[Information provided Boundary: Start]

import Mathlib
import HarnessLib
import Summits.CriticalPhenomena.PercolationContinuityZ3.Theses.PercDustRigidity
import Literature.Probability.Percolation.UniquenessInsertionTolerant

/-!
# `PercDustRigidity`: split glue `NoInfinitelyFragileGiant → SieveCoarsening → DustRigidity`
(route `PercDustRigidity`, glue item `stmt-CriticalPhenomena-18906` `DustRigiditySplitGlue` of the
crux-strategist BC2 redirect of the deciding crux `DustRigidity`, item `stmt-CriticalPhenomena-9591`;
pieces `NoInfinitelyFragileGiant` = `stmt-CriticalPhenomena-18885`, `SieveCoarsening` =
`stmt-CriticalPhenomena-18902`)

`DustRigidity` (X): every probability measure `μ` on bond configurations of `ℤ³` with the nine
hypotheses (H1)–(H9) (lattice support, shift invariance, ergodicity, insertion tolerance, deletion
tolerance, ergodicity under every non-zero shift, automorphism invariance, positive association,
a.s. finite coordinate half-space clusters) which is DUST-FRAGILE (some density-zero `S ⊆ D₁` kills
every infinite cluster: a.s. all clusters of `ω \ S` are finite) does not percolate.

Write `D_k = {s(y, y + e₃) : 2^k ∣ y_i ∀ i}` (the level-`k` plug sieve; `D₁ ⊇ D₂ ⊇ …`) and
`Death_μ(T) :⇔ μ-a.s. every cluster of ω \ T is finite` (monotone in `T`). The split runs along the
waypoint `∀ k ≥ 1, Death_μ(D_k)`:

* `NoInfinitelyFragileGiant` (X₁): (H1)–(H9) + a.s. uniqueness of the infinite cluster +
  `∀ k ≥ 1, Death_μ(D_k)` ⟹ `μ(0 ↔ ∞) = 0`;
* `SieveCoarsening` (X₂): (H1)–(H9) + a.s. uniqueness + `Death_μ(D_k)` ⟹ `Death_μ(D_{k+1})` (`k ≥ 1`).

**Assembly** (`dustRigidity_of_subs`): Burton–Keane uniqueness for insertion-tolerant ergodic
measures (`ae_numInfiniteClusters_le_one_of_isInsertionTolerantErgodic`, fed by (H1)–(H4))
discharges the uniqueness hypothesis of both pieces; the dust clause gives `Death_μ(D_1)` by cluster
monotonicity (`openCluster_mono`, `S ⊆ D₁ = D_1` after `2 ^ 1 = 2`); induction on the level
(`Nat.le_induction`) with X₂ gives `Death_μ(D_k)` for every `k ≥ 1`; X₁ concludes. The closing
theorem is `splitGlue_proof : DustRigiditySplitGlue`. (Verbatim the strategist's
`Cruxes/DustRigidity/SplitAssembly.lean`, commit ac28e81a6767, with the two pieces now the route's
decls.)

Sources: R. M. Burton, M. Keane, Comm. Math. Phys. 121 (1989) 501–505 (uniqueness for stationary
finite-energy measures); R. Lyons, Y. Peres, *Probability on Trees and Networks* (2016), Ch. 7–8;
G. Grimmett, *Percolation* (1999), §3.3 (plug sieves / essential diminishments).
-/

noncomputable section

namespace Summit.CriticalPhenomena.PercolationContinuityZ3.Theorems

open MeasureTheory Filter Set
open Summit.CriticalPhenomena.PercolationContinuityZ3.Theses.PercDustRigidity

/-- **Assembly of the split**: `NoInfinitelyFragileGiant → SieveCoarsening → DustRigidity`.
[folklore] -/
theorem dustRigidity_of_subs (hN : NoInfinitelyFragileGiant) (hC : SieveCoarsening) : DustRigidity := by
  intro μ hμ h1 h2 h3 h4 h5 h6 h7 h8 h9 hdust
  obtain ⟨S, hS, -, hdeath⟩ := hdust
  -- (1) Burton–Keane: (H1)–(H4) are the hypotheses `IsInsertionTolerantErgodic μ`
  have hITE : Literature.Probability.Percolation.IsInsertionTolerantErgodic μ :=
    { ae_subset_edgeSet := h1
      measure_preimage_shift := fun v _ hS' => h2 v _ hS'
      zero_one := fun hS' hinv => h3 _ hS' hinv
      insertion_tolerant := fun N => by
        obtain ⟨c, hc, hcS⟩ := h4 N
        exact ⟨c, hc, fun hS' => hcS _ hS'⟩ }
  have hU : ∀ᵐ ω ∂μ, Literature.Probability.Percolation.numInfiniteClusters ω ≤ 1 :=
    Literature.Probability.Percolation.ae_numInfiniteClusters_le_one_of_isInsertionTolerantErgodic hITE
  -- (2) dust-fragility ⇒ death off the whole level-1 sieve (cluster monotonicity, `S ⊆ D₁ = D_1`)
  have hSD : S ⊆ {e | ∃ y : Literature.Probability.LatticeModels.Site 3,
      (∀ i, (2 ^ 1 : ℤ) ∣ y i) ∧ e = s(y, y + Pi.single (2 : Fin 3) 1)} := by
    intro e he
    obtain ⟨y, hy, rfl⟩ := hS he
    exact ⟨y, fun i => by simpa using hy i, rfl⟩
  have hD1 : ∀ᵐ ω ∂μ, ∀ x : Literature.Probability.LatticeModels.Site 3,
      (Literature.Probability.Percolation.openCluster (ω \ {e | ∃ y : Literature.Probability.LatticeModels.Site 3,
        (∀ i, (2 ^ 1 : ℤ) ∣ y i) ∧ e = s(y, y + Pi.single (2 : Fin 3) 1)}) x).Finite := by
    filter_upwards [hdeath] with ω hω x
    exact (hω x).subset (Literature.Probability.Percolation.openCluster_mono (sdiff_le_sdiff_left hSD) x)
  -- (3) induction on the level with X₂
  have hall : ∀ k : ℕ, 1 ≤ k → ∀ᵐ ω ∂μ, ∀ x : Literature.Probability.LatticeModels.Site 3,
      (Literature.Probability.Percolation.openCluster (ω \ {e | ∃ y : Literature.Probability.LatticeModels.Site 3,
        (∀ i, (2 ^ k : ℤ) ∣ y i) ∧ e = s(y, y + Pi.single (2 : Fin 3) 1)}) x).Finite := by
    intro k hk
    induction k, hk using Nat.le_induction with
    | base => exact hD1
    | succ k hk ih => exact hC μ hμ h1 h2 h3 h4 h5 h6 h7 h8 h9 hU k hk ih
  -- (4) X₁ concludes
  exact hN μ hμ h1 h2 h3 h4 h5 h6 h7 h8 h9 hU hall


/-- The glue item `DustRigiditySplitGlue` (`stmt-CriticalPhenomena-18906`) of route `PercDustRigidity`,
closed by the assembly. [folklore] -/
theorem splitGlue_proof : DustRigiditySplitGlue := fun h1 h2 => dustRigidity_of_subs h1 h2

end Summit.CriticalPhenomena.PercolationContinuityZ3.Theorems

[Information provided Boundary: End]

What is required
Please return the lines above that run from the line containing "now the route's" to the line containing "open MeasureTheory Filter Set", inclusive, exactly and with no other lines.

Output below
`Cruxes/DustRigidity/SplitAssembly.lean`, commit ac28e81a6767, with the two pieces now the route's
decls.)

Sources: R. M. Burton, M. Keane, Comm. Math. Phys. 121 (1989) 501–505 (uniqueness for stationary
finite-energy measures); R. Lyons, Y. Peres, *Probability on Trees and Networks* (2016), Ch. 7–8;
G. Grimmett, *Percolation* (1999), §3.3 (plug sieves / essential diminishments).
-/

noncomputable section

namespace Summit.CriticalPhenomena.PercolationContinuityZ3.Theorems

open MeasureTheory Filter Set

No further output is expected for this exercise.